* WORK TASK:
Your task is to copy every line below that contains the word "hypotheses".
(DATA IN THIS EXERCISE)
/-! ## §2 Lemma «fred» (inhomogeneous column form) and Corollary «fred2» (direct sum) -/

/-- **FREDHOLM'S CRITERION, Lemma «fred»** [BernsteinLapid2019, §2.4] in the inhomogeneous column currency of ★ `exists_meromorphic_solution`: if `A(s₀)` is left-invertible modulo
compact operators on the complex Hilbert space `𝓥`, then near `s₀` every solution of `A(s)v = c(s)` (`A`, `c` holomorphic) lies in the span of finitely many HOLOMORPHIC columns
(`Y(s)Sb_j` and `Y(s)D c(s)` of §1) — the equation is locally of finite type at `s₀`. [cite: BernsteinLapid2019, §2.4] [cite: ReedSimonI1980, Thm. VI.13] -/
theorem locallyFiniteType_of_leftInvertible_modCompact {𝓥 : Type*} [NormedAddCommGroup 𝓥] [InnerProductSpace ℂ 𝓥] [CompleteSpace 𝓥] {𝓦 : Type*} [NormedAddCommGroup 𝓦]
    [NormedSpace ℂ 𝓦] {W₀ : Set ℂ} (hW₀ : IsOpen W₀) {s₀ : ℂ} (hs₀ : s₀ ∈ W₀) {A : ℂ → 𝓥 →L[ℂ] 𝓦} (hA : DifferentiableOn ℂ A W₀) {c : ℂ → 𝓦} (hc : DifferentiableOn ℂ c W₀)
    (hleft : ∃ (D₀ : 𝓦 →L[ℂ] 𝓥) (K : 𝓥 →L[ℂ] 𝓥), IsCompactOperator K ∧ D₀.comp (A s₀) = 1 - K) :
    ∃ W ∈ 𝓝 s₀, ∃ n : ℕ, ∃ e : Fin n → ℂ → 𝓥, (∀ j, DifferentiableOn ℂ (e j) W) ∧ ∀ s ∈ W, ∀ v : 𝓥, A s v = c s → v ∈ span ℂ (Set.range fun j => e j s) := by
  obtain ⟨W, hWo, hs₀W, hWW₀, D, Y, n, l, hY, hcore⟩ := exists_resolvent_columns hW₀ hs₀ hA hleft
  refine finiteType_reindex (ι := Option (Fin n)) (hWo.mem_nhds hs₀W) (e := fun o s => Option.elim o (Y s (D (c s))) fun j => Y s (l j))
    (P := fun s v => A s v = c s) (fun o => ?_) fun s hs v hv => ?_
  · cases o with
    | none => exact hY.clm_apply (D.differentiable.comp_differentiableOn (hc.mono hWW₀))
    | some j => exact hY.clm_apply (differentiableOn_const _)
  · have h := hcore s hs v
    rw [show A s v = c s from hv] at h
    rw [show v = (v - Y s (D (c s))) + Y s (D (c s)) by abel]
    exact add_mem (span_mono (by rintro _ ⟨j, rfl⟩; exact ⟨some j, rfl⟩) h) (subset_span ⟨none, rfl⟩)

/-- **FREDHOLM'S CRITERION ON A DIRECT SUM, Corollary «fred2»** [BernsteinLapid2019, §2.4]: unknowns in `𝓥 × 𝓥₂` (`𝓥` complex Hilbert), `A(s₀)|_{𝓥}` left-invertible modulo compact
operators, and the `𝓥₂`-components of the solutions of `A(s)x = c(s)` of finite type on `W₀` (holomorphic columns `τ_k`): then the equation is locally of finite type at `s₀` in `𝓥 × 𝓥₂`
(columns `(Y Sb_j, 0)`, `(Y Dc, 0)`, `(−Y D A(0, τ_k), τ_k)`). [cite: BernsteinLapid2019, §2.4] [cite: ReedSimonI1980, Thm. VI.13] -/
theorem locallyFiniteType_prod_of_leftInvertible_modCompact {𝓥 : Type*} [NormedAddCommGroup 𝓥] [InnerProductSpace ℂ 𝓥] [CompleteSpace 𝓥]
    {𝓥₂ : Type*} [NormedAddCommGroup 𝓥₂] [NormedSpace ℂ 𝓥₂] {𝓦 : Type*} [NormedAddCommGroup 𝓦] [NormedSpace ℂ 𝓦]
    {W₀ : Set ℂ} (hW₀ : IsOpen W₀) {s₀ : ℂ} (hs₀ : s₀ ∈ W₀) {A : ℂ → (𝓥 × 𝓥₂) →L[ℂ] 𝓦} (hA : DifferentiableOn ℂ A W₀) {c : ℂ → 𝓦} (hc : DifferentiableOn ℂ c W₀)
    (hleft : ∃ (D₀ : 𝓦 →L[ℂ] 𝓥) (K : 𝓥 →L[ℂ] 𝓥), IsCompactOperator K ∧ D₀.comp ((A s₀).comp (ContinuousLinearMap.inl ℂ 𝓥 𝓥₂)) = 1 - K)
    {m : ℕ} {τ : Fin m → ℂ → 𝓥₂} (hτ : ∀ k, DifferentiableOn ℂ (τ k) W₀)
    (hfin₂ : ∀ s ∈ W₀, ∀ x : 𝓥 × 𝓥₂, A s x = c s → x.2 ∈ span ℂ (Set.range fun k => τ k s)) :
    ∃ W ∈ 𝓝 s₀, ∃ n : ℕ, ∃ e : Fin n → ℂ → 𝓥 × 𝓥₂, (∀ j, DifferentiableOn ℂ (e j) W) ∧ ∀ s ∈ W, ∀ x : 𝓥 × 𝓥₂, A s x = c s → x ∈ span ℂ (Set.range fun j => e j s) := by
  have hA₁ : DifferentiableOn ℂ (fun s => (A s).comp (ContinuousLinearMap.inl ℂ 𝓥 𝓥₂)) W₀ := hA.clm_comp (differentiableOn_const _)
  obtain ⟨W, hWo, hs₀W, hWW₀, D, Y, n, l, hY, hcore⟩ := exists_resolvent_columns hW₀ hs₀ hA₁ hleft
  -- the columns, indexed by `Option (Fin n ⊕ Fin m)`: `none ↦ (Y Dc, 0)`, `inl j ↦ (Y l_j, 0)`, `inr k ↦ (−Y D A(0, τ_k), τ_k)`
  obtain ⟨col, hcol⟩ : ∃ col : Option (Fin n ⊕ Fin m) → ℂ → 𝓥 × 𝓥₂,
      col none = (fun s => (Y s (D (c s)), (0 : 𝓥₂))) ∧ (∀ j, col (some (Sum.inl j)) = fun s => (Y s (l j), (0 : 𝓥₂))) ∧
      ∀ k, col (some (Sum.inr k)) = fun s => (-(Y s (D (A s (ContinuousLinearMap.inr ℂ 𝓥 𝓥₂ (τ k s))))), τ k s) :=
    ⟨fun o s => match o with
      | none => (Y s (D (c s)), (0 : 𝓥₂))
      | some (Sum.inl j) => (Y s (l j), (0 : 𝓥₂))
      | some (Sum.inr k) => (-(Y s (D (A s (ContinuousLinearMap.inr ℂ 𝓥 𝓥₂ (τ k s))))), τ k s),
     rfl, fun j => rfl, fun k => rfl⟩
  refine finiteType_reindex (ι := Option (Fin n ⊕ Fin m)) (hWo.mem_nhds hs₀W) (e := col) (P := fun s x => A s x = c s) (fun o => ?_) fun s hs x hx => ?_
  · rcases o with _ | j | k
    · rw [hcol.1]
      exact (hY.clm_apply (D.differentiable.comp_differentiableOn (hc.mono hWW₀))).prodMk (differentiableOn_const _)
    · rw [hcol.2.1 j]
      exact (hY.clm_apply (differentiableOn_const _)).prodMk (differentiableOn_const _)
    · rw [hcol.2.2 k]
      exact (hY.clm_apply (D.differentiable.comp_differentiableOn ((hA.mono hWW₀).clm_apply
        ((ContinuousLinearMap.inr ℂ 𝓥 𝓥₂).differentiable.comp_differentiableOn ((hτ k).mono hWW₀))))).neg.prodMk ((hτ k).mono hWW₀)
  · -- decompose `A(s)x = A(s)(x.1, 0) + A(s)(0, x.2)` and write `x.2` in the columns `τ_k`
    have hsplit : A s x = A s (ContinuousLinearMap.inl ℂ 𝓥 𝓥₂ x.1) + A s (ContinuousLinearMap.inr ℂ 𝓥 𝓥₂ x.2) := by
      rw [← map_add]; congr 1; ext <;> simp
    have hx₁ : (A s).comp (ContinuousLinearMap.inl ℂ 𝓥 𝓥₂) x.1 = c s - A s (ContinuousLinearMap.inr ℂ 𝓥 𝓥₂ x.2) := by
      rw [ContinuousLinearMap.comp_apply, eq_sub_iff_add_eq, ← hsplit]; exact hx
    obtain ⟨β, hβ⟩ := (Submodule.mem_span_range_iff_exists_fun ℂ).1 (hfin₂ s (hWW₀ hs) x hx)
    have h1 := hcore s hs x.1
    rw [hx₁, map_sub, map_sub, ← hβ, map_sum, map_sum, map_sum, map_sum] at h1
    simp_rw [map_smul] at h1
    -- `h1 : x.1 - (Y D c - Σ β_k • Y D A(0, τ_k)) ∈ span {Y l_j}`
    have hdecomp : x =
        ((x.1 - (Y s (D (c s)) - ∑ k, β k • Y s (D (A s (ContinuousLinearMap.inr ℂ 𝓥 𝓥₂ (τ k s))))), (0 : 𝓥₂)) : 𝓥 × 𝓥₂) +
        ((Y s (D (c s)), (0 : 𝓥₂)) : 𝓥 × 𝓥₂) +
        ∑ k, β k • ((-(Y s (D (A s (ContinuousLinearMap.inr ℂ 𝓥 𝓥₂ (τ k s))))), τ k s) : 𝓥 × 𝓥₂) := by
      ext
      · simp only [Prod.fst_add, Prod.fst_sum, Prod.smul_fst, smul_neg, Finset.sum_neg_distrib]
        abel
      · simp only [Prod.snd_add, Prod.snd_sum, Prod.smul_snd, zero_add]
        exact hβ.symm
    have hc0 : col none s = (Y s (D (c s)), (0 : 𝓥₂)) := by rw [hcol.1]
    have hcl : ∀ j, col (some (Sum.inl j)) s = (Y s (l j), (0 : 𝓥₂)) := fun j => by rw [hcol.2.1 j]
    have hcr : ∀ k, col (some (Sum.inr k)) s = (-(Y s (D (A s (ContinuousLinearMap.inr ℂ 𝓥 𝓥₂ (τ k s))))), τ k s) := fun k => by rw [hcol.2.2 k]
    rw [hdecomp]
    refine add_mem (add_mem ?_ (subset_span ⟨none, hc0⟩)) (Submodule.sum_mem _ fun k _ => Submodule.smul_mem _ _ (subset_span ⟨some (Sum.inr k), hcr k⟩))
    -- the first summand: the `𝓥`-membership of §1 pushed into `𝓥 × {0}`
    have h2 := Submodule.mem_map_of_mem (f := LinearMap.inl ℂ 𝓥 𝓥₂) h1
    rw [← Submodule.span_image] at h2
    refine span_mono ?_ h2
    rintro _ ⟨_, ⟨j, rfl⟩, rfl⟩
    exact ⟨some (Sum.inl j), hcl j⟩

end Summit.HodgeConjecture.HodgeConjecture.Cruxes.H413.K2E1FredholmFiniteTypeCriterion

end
(End DATA IN THIS EXERCISE)
(DATA IN THIS EXERCISE)
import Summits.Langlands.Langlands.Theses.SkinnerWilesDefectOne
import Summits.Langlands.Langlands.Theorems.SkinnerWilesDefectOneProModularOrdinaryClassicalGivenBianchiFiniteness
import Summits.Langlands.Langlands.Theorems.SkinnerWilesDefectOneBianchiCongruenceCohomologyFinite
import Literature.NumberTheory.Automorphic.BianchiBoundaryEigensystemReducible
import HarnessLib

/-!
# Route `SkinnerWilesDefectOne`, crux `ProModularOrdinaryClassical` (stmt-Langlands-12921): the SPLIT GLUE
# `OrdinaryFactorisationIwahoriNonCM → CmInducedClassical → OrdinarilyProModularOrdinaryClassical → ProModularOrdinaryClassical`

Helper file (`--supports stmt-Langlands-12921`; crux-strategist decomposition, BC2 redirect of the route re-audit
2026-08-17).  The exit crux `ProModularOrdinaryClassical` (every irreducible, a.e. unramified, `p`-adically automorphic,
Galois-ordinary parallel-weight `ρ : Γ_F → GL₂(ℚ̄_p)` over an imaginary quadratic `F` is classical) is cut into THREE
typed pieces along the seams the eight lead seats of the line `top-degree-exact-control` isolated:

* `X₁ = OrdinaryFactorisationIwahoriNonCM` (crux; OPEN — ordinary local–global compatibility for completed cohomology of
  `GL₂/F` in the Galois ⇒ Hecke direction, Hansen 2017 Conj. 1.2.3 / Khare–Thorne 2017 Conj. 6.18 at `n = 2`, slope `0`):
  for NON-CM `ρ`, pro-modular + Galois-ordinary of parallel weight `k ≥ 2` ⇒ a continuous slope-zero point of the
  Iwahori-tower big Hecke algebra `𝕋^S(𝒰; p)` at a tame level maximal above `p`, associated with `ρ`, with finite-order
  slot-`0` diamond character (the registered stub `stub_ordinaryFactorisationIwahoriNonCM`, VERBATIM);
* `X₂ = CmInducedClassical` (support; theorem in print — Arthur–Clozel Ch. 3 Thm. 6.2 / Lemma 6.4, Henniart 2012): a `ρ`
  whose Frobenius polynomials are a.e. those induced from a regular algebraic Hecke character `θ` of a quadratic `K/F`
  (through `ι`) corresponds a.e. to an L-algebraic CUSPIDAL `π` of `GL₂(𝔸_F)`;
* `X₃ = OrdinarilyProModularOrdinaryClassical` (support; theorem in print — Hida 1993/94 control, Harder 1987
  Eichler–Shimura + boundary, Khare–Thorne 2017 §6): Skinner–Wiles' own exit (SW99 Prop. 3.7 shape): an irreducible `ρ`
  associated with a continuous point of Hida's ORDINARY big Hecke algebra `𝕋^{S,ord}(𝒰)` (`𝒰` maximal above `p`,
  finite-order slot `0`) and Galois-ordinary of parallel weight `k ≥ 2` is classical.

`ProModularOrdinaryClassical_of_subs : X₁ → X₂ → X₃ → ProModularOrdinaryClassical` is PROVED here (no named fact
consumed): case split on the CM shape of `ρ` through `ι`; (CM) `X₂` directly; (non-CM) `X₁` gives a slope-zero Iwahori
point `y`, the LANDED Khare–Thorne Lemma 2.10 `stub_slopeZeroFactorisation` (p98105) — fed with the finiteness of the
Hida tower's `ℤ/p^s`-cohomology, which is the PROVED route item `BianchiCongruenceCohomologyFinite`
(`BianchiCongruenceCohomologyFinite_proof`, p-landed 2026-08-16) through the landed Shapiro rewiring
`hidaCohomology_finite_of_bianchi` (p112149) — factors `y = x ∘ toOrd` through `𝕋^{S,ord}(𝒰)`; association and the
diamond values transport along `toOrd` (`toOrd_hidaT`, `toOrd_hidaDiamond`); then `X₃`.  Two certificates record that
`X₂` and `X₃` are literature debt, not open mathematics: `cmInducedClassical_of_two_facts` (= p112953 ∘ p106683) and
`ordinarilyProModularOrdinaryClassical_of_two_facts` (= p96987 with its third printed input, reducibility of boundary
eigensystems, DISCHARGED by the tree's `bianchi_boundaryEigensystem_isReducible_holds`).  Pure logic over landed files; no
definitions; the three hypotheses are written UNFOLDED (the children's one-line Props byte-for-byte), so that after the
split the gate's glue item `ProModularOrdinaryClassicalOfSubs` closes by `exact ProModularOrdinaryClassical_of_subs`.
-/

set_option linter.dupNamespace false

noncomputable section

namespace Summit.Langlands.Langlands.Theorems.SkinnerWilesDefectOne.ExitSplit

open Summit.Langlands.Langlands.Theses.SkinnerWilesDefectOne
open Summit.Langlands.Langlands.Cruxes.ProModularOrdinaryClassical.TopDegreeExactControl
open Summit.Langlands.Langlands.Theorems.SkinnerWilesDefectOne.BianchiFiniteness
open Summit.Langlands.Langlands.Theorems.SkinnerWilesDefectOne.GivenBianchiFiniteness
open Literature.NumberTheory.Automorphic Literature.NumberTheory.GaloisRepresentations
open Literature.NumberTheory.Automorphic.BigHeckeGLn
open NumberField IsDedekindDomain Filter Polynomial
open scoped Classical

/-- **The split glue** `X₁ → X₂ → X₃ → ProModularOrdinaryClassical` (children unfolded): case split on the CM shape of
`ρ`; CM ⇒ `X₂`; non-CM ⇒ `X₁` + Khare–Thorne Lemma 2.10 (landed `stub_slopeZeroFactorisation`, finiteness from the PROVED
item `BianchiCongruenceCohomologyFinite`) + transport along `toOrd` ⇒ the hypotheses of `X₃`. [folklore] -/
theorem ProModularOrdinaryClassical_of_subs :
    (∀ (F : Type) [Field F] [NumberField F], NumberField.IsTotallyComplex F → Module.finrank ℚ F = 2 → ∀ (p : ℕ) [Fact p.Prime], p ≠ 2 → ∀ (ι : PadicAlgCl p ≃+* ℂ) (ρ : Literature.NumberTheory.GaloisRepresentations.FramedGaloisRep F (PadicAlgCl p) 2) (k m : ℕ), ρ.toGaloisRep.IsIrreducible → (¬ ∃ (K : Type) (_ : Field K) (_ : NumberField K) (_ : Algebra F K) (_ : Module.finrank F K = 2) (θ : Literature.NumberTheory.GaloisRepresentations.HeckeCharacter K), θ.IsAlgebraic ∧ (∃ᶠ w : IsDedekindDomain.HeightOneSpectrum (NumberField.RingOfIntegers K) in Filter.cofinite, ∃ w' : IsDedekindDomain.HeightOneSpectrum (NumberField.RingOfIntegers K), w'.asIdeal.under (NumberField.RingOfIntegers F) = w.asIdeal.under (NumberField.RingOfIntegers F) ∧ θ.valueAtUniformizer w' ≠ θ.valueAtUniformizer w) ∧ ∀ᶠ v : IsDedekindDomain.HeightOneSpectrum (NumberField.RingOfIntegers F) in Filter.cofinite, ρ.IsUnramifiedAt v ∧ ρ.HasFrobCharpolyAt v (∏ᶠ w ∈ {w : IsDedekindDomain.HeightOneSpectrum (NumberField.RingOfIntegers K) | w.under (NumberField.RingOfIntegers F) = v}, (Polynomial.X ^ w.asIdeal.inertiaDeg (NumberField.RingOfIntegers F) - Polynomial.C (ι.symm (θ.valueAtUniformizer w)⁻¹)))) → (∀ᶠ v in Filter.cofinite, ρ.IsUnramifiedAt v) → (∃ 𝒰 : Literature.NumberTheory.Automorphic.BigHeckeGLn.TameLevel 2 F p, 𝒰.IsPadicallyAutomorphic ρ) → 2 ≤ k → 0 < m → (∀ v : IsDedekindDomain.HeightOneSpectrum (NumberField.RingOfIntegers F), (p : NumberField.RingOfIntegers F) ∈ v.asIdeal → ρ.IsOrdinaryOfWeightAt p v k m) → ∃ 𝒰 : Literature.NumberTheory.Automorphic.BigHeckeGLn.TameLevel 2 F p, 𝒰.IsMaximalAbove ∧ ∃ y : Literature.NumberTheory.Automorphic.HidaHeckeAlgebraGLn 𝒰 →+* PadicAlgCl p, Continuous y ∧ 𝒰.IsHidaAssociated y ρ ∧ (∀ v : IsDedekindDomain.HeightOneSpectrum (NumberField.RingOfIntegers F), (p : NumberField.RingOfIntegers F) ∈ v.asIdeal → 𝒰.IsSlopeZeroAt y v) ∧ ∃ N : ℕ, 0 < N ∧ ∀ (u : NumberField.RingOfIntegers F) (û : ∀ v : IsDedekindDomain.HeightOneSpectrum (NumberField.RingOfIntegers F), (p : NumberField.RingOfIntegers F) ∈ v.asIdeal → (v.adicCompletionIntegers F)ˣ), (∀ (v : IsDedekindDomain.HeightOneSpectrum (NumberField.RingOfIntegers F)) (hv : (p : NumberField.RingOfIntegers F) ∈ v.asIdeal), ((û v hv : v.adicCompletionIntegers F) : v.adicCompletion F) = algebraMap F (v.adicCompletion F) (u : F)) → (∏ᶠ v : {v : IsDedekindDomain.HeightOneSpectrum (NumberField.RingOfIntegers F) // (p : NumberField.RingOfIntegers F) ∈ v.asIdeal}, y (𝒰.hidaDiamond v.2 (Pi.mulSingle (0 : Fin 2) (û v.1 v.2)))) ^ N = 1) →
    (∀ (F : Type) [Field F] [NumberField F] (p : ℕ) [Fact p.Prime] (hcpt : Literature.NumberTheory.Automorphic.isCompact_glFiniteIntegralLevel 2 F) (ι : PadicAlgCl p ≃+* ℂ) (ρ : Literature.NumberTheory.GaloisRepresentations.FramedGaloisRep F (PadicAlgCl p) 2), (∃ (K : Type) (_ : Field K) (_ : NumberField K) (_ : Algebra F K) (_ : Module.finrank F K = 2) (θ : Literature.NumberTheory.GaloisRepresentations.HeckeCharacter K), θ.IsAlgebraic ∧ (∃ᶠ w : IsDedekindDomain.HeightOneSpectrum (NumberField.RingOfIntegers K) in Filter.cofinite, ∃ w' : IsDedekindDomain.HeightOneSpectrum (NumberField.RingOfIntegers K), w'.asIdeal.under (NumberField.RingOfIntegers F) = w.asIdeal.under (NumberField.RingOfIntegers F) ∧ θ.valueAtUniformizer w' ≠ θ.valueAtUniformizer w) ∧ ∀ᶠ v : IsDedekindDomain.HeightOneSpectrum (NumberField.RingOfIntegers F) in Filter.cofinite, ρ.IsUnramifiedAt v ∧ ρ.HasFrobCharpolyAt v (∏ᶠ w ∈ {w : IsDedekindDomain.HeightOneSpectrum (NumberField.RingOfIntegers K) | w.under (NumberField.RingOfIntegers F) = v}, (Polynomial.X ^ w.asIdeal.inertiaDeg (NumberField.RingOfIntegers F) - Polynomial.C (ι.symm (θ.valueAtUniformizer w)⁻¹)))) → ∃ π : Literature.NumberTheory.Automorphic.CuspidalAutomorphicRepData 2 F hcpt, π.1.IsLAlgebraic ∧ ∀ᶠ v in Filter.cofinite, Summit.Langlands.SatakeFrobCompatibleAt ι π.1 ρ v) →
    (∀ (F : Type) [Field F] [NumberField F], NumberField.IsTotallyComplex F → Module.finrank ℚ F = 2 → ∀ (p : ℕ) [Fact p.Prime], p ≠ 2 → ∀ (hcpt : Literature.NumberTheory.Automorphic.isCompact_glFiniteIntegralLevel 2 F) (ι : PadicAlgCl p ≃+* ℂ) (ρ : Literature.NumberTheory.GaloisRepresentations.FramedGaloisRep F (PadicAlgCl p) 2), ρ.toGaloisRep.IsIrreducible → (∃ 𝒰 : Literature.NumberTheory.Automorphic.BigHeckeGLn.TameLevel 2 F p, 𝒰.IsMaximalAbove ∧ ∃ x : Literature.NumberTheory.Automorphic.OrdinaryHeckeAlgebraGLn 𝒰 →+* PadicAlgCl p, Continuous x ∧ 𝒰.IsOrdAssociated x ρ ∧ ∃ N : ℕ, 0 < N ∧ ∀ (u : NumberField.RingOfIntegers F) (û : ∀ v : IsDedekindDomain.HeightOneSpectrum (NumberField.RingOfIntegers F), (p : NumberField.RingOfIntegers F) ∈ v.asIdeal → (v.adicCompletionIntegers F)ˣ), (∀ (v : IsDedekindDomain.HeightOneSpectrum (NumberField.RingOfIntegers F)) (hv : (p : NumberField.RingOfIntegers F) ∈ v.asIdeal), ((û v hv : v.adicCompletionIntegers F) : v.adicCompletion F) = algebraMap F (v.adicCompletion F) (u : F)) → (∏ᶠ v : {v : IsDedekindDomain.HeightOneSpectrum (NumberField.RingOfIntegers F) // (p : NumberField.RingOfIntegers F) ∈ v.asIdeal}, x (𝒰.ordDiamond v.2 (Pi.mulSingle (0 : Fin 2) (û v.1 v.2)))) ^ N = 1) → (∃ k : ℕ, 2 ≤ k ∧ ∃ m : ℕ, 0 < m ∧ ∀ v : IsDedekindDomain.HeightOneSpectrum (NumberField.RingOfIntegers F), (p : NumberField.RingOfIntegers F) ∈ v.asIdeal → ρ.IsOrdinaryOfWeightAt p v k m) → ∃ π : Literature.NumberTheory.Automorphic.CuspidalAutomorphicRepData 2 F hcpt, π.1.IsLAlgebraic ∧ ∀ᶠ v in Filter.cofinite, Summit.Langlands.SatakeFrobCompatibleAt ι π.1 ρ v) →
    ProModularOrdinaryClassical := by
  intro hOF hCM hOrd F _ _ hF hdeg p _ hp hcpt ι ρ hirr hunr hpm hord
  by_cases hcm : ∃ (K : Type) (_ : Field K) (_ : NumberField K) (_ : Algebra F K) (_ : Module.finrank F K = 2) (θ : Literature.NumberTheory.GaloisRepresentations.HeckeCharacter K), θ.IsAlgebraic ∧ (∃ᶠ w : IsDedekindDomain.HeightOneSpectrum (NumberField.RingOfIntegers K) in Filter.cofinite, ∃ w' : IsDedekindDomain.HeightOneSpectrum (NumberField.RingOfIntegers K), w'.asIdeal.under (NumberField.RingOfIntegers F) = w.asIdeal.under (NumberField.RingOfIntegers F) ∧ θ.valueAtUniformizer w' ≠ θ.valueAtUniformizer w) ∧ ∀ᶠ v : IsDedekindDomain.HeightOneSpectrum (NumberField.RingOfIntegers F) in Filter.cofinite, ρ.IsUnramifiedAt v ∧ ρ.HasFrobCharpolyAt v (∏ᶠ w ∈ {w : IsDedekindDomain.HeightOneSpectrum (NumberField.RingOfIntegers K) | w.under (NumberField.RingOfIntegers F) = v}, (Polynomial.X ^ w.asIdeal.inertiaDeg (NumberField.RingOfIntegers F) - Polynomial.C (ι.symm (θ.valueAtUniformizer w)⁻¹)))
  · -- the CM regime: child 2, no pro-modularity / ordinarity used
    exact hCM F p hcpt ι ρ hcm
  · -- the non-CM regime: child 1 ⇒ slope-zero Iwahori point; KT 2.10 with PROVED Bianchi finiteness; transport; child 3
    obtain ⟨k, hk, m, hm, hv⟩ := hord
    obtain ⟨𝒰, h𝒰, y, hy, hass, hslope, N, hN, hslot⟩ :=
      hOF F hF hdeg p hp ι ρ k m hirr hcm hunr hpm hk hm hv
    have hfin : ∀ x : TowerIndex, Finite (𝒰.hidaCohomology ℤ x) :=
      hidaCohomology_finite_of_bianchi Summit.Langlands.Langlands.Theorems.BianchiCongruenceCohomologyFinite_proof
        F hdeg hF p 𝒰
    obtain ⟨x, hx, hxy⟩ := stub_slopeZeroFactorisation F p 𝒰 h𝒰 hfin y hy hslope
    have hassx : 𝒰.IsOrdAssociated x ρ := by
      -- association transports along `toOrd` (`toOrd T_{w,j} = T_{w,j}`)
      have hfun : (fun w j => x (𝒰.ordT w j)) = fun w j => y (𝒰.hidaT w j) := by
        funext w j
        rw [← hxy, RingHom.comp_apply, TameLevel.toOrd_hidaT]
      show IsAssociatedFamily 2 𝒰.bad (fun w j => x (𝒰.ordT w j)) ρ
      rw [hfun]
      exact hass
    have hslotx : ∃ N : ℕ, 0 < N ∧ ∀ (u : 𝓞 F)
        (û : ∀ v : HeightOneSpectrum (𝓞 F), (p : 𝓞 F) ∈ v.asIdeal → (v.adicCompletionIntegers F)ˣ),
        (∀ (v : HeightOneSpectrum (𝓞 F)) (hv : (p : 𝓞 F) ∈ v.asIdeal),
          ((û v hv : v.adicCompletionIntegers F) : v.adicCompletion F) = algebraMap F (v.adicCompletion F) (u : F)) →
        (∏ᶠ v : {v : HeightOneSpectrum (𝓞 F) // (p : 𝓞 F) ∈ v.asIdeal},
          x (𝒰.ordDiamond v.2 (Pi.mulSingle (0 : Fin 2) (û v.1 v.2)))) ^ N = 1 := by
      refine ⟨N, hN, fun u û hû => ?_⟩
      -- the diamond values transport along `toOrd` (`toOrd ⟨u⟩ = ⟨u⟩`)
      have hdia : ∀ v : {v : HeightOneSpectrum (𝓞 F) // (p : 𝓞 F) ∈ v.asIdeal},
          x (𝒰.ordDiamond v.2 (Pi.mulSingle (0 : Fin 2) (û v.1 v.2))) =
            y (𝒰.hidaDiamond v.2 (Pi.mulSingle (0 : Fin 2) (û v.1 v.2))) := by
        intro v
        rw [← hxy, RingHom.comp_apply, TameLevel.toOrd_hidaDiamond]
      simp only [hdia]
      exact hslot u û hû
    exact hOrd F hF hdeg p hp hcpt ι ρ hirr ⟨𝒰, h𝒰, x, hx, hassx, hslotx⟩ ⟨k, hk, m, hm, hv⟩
(End DATA IN THIS EXERCISE)
* EXPECTED ANSWER:
definitions; the three hypotheses are written UNFOLDED (the children's one-line Props byte-for-byte), so that after the
item `BianchiCongruenceCohomologyFinite`) + transport along `toOrd` ⇒ the hypotheses of `X₃`. [folklore] -/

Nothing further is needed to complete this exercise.